RECORDED DATA
##############################
import Literature.Probability.RandomPlanarGeometry.CurveTortuosity
import HarnessLib

/-!
# Compact sets of curve classes traverse a genuine shell boundedly often

Topic `Literature/Probability/RandomPlanarGeometry`. The CONVERSE bookkeeping of the
Aizenman–Burchard regularity criterion (`CurveTortuosity.lean`, `CurveTightness.lean`): there, power
bounds on `k`-fold shell traversals give tightness; here, conversely, on a compact set of curves
modulo reparametrisation every genuine shell `D(x; r, R)`, `r < R`, is traversed by a BOUNDED number
of separate segments (Aizenman–Burchard, Duke Math. J. 99 (1999), §1–§2: on a compact family the
moduli of continuity up to reparametrisation are uniform, so the number of disjoint segments joining
the two boundary spheres of a shell is uniformly bounded). Consequence for users of
`isTightMeasureSet_of_traversalBounds` with a shell-dependent threshold `k x ρ R`: a tight family of
curve laws satisfies the hypothesis (H1) back, shell by shell (tightness ⇒ compact set ⇒ bounded
traversal count), i.e. with free thresholds (H1) is a REFORMULATION of tightness, not a strengthening.

## Contents

* `CurveClass.exists_not_hasTraversals_of_isCompact` — for compact `𝒦 ⊆ CurveClass E` and
  `r < R` there is `k` such that no curve whose class lies in `𝒦` traverses `D(x; r, R)` `k` times
  (finite subcover by `(R - r)/3`-balls + `Curve.exists_not_hasTraversals` for one representative per
  centre; the reparametrisation invariance and the `ε`-room transfer it needs are private local
  copies of `Curve.HasTraversals.of_reparam` / `.of_dist_lt` of
  `Literature/Probability/Percolation/AltFourArmLiminfFromLoops.lean`).

Nothing probabilistic is here; the measure-theoretic corollary (tight laws ⇒ (H1) with free
thresholds) is two lines at the point of use (`isTightMeasureSet_iff_exists_isCompact_measure_compl_le`).
-/

noncomputable section

namespace Literature.Probability.RandomPlanarGeometry

variable {E : Type*} [PseudoMetricSpace E]

namespace Curve

variable {γ γ₁ γ₂ : Curve E} {k : ℕ} {x : E} {r R ε : ℝ}

/-- (local helper; the public versions `Curve.HasTraversals.of_reparam` / `.of_dist_lt` live in
`Literature/Probability/Percolation/AltFourArmLiminfFromLoops.lean`, not imported here to keep this
file light) traversals of a reparametrised curve are traversals of the curve.
[cite: AizenmanBurchard1999, §2.a] -/
private theorem hasTraversals_of_reparam_aux (φ : unitInterval ≃o unitInterval)
    (h : (γ.reparam φ).HasTraversals k x r R) : γ.HasTraversals k x r R := by
  obtain ⟨s, t, hst, hsep⟩ := h
  refine ⟨fun i => φ (s i), fun i => φ (t i), fun i => ?_, fun i j hij => φ.strictMono (hsep hij)⟩
  obtain ⟨hle, h⟩ := hst i
  exact ⟨φ.monotone hle, by simpa [Curve.reparam_apply] using h⟩

/-- (local helper, see above) traversals pass to nearby curves with an `ε` of room.
[cite: AizenmanBurchard1999, §3.a] -/
private theorem hasTraversals_of_dist_lt_aux (h : γ₁.HasTraversals k x r R) (hd : dist γ₁ γ₂ < ε) :
    γ₂.HasTraversals k x (r + ε) (R - ε) := by
  rw [Curve.dist_def, Curve.reparamDist] at hd
  obtain ⟨φ, hφ⟩ := exists_lt_of_ciInf_lt hd
  refine hasTraversals_of_reparam_aux φ ?_
  have hpt : ∀ t, dist (γ₁ t) (γ₂.reparam φ t) < ε := fun t =>
    (ContinuousMap.dist_apply_le_dist (f := γ₁.toContinuousMap)
      (g := (γ₂.reparam φ).toContinuousMap) t).trans_lt hφ
  obtain ⟨s, t, hst, hsep⟩ := h
  refine ⟨s, t, fun i => ?_, hsep⟩
  obtain ⟨hle, h⟩ := hst i
  refine ⟨hle, ?_⟩
  have h1 : ∀ u, dist (γ₁ u) x ≤ r → dist (γ₂.reparam φ u) x ≤ r + ε := fun u hu => by
    linarith [dist_triangle (γ₂.reparam φ u) (γ₁ u) x, dist_comm (γ₁ u) (γ₂.reparam φ u), hpt u]
  have h2 : ∀ u, R ≤ dist (γ₁ u) x → R - ε ≤ dist (γ₂.reparam φ u) x := fun u hu => by
    linarith [dist_triangle (γ₁ u) (γ₂.reparam φ u) x, hpt u]
  rcases h with ⟨ha, hb⟩ | ⟨ha, hb⟩
  · exact Or.inl ⟨h1 _ ha, h2 _ hb⟩
  · exact Or.inr ⟨h2 _ ha, h1 _ hb⟩

end Curve

/-- **A compact set of curve classes traverses a genuine shell boundedly often**: for compact
`𝒦 ⊆ CurveClass E`, a centre `x` and radii `r < R`, there is `k` such that NO curve whose class
lies in `𝒦` traverses `D(x; r, R)` by `k` separate segments. Proof: cover `𝒦` by finitely many
balls of radius `(R - r)/3`, choose a representative of each centre and, by
`Curve.exists_not_hasTraversals`, a threshold for the thinner shell `D(x; r + ε, R - ε)`; a curve in
the ball inherits the traversals with `ε` of room.
(Aizenman–Burchard 1999, §1.a–§2: uniform regularity on compact families.) [cite: AizenmanBurchard1999, §2] -/
theorem CurveClass.exists_not_hasTraversals_of_isCompact {𝒦 : Set (CurveClass E)}
    (h𝒦 : IsCompact 𝒦) (x : E) {r R : ℝ} (hrR : r < R) :
    ∃ k : ℕ, ∀ γ : Curve E, CurveClass.mk γ ∈ 𝒦 → ¬ γ.HasTraversals k x r R := by
  classical
  set ε : ℝ := (R - r) / 3 with hε
  have hε0 : 0 < ε := by rw [hε]; linarith
  obtain ⟨T, -, hTfin, hcov⟩ := h𝒦.elim_finite_subcover_image (b := 𝒦)
    (c := fun c => Metric.ball c ε) (fun _ _ => Metric.isOpen_ball)
    (fun c hc => Set.mem_biUnion hc (Metric.mem_ball_self hε0))
  have hrep : ∀ c : CurveClass E, ∃ γ : Curve E, CurveClass.mk γ = c := fun c => by
    obtain ⟨γ, hγ⟩ := SeparationQuotient.surjective_mk c
    exact ⟨γ, by rw [CurveClass.mk_eq_separationQuotientMk]; exact hγ⟩
  choose rep hrep using hrep
  have hthr : ∀ c : CurveClass E, ∃ k, ¬ (rep c).HasTraversals k x (r + ε) (R - ε) := fun c =>
    Curve.exists_not_hasTraversals _ _ (by rw [hε]; linarith)
  choose kc hkc using hthr
  refine ⟨hTfin.toFinset.sup kc + 1, fun γ hγ htr => ?_⟩
  obtain ⟨c, hcT, hγc⟩ := Set.mem_iUnion₂.1 (hcov hγ)
  have hdist : dist γ (rep c) < ε := by
    have := Metric.mem_ball.1 hγc
    rwa [← hrep c, CurveClass.dist_mk_mk] at this
  have hle : kc c ≤ hTfin.toFinset.sup kc + 1 :=
    (Finset.le_sup (f := kc) (hTfin.mem_toFinset.2 hcT)).trans (Nat.le_succ _)
  exact hkc c (Curve.hasTraversals_of_dist_lt_aux (htr.of_le hle) hdist)

end Literature.Probability.RandomPlanarGeometry

end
##############################
PROBLEM TO WORK ON
Write out the material again, exactly as shown above.

COMPLETED TASK
import Literature.Probability.RandomPlanarGeometry.CurveTortuosity
import HarnessLib

/-!
# Compact sets of curve classes traverse a genuine shell boundedly often

Topic `Literature/Probability/RandomPlanarGeometry`. The CONVERSE bookkeeping of the
Aizenman–Burchard regularity criterion (`CurveTortuosity.lean`, `CurveTightness.lean`): there, power
bounds on `k`-fold shell traversals give tightness; here, conversely, on a compact set of curves
modulo reparametrisation every genuine shell `D(x; r, R)`, `r < R`, is traversed by a BOUNDED number
of separate segments (Aizenman–Burchard, Duke Math. J. 99 (1999), §1–§2: on a compact family the
moduli of continuity up to reparametrisation are uniform, so the number of disjoint segments joining
the two boundary spheres of a shell is uniformly bounded). Consequence for users of
`isTightMeasureSet_of_traversalBounds` with a shell-dependent threshold `k x ρ R`: a tight family of
curve laws satisfies the hypothesis (H1) back, shell by shell (tightness ⇒ compact set ⇒ bounded
traversal count), i.e. with free thresholds (H1) is a REFORMULATION of tightness, not a strengthening.

## Contents

* `CurveClass.exists_not_hasTraversals_of_isCompact` — for compact `𝒦 ⊆ CurveClass E` and
  `r < R` there is `k` such that no curve whose class lies in `𝒦` traverses `D(x; r, R)` `k` times
  (finite subcover by `(R - r)/3`-balls + `Curve.exists_not_hasTraversals` for one representative per
  centre; the reparametrisation invariance and the `ε`-room transfer it needs are private local
  copies of `Curve.HasTraversals.of_reparam` / `.of_dist_lt` of
  `Literature/Probability/Percolation/AltFourArmLiminfFromLoops.lean`).

Nothing probabilistic is here; the measure-theoretic corollary (tight laws ⇒ (H1) with free
thresholds) is two lines at the point of use (`isTightMeasureSet_iff_exists_isCompact_measure_compl_le`).
-/

noncomputable section

namespace Literature.Probability.RandomPlanarGeometry

variable {E : Type*} [PseudoMetricSpace E]

namespace Curve

variable {γ γ₁ γ₂ : Curve E} {k : ℕ} {x : E} {r R ε : ℝ}

/-- (local helper; the public versions `Curve.HasTraversals.of_reparam` / `.of_dist_lt` live in
`Literature/Probability/Percolation/AltFourArmLiminfFromLoops.lean`, not imported here to keep this
file light) traversals of a reparametrised curve are traversals of the curve.
[cite: AizenmanBurchard1999, §2.a] -/
private theorem hasTraversals_of_reparam_aux (φ : unitInterval ≃o unitInterval)
    (h : (γ.reparam φ).HasTraversals k x r R) : γ.HasTraversals k x r R := by
  obtain ⟨s, t, hst, hsep⟩ := h
  refine ⟨fun i => φ (s i), fun i => φ (t i), fun i => ?_, fun i j hij => φ.strictMono (hsep hij)⟩
  obtain ⟨hle, h⟩ := hst i
  exact ⟨φ.monotone hle, by simpa [Curve.reparam_apply] using h⟩

/-- (local helper, see above) traversals pass to nearby curves with an `ε` of room.
[cite: AizenmanBurchard1999, §3.a] -/
private theorem hasTraversals_of_dist_lt_aux (h : γ₁.HasTraversals k x r R) (hd : dist γ₁ γ₂ < ε) :
    γ₂.HasTraversals k x (r + ε) (R - ε) := by
  rw [Curve.dist_def, Curve.reparamDist] at hd
  obtain ⟨φ, hφ⟩ := exists_lt_of_ciInf_lt hd
  refine hasTraversals_of_reparam_aux φ ?_
  have hpt : ∀ t, dist (γ₁ t) (γ₂.reparam φ t) < ε := fun t =>
    (ContinuousMap.dist_apply_le_dist (f := γ₁.toContinuousMap)
      (g := (γ₂.reparam φ).toContinuousMap) t).trans_lt hφ
  obtain ⟨s, t, hst, hsep⟩ := h
  refine ⟨s, t, fun i => ?_, hsep⟩
  obtain ⟨hle, h⟩ := hst i
  refine ⟨hle, ?_⟩
  have h1 : ∀ u, dist (γ₁ u) x ≤ r → dist (γ₂.reparam φ u) x ≤ r + ε := fun u hu => by
    linarith [dist_triangle (γ₂.reparam φ u) (γ₁ u) x, dist_comm (γ₁ u) (γ₂.reparam φ u), hpt u]
  have h2 : ∀ u, R ≤ dist (γ₁ u) x → R - ε ≤ dist (γ₂.reparam φ u) x := fun u hu => by
    linarith [dist_triangle (γ₁ u) (γ₂.reparam φ u) x, hpt u]
  rcases h with ⟨ha, hb⟩ | ⟨ha, hb⟩
  · exact Or.inl ⟨h1 _ ha, h2 _ hb⟩
  · exact Or.inr ⟨h2 _ ha, h1 _ hb⟩

end Curve

/-- **A compact set of curve classes traverses a genuine shell boundedly often**: for compact
`𝒦 ⊆ CurveClass E`, a centre `x` and radii `r < R`, there is `k` such that NO curve whose class
lies in `𝒦` traverses `D(x; r, R)` by `k` separate segments. Proof: cover `𝒦` by finitely many
balls of radius `(R - r)/3`, choose a representative of each centre and, by
`Curve.exists_not_hasTraversals`, a threshold for the thinner shell `D(x; r + ε, R - ε)`; a curve in
the ball inherits the traversals with `ε` of room.
(Aizenman–Burchard 1999, §1.a–§2: uniform regularity on compact families.) [cite: AizenmanBurchard1999, §2] -/
theorem CurveClass.exists_not_hasTraversals_of_isCompact {𝒦 : Set (CurveClass E)}
    (h𝒦 : IsCompact 𝒦) (x : E) {r R : ℝ} (hrR : r < R) :
    ∃ k : ℕ, ∀ γ : Curve E, CurveClass.mk γ ∈ 𝒦 → ¬ γ.HasTraversals k x r R := by
  classical
  set ε : ℝ := (R - r) / 3 with hε
  have hε0 : 0 < ε := by rw [hε]; linarith
  obtain ⟨T, -, hTfin, hcov⟩ := h𝒦.elim_finite_subcover_image (b := 𝒦)
    (c := fun c => Metric.ball c ε) (fun _ _ => Metric.isOpen_ball)
    (fun c hc => Set.mem_biUnion hc (Metric.mem_ball_self hε0))
  have hrep : ∀ c : CurveClass E, ∃ γ : Curve E, CurveClass.mk γ = c := fun c => by
    obtain ⟨γ, hγ⟩ := SeparationQuotient.surjective_mk c
    exact ⟨γ, by rw [CurveClass.mk_eq_separationQuotientMk]; exact hγ⟩
  choose rep hrep using hrep
  have hthr : ∀ c : CurveClass E, ∃ k, ¬ (rep c).HasTraversals k x (r + ε) (R - ε) := fun c =>
    Curve.exists_not_hasTraversals _ _ (by rw [hε]; linarith)
  choose kc hkc using hthr
  refine ⟨hTfin.toFinset.sup kc + 1, fun γ hγ htr => ?_⟩
  obtain ⟨c, hcT, hγc⟩ := Set.mem_iUnion₂.1 (hcov hγ)
  have hdist : dist γ (rep c) < ε := by
    have := Metric.mem_ball.1 hγc
    rwa [← hrep c, CurveClass.dist_mk_mk] at this
  have hle : kc c ≤ hTfin.toFinset.sup kc + 1 :=
    (Finset.le_sup (f := kc) (hTfin.mem_toFinset.2 hcT)).trans (Nat.le_succ _)
  exact hkc c (Curve.hasTraversals_of_dist_lt_aux (htr.of_le hle) hdist)

end Literature.Probability.RandomPlanarGeometry

end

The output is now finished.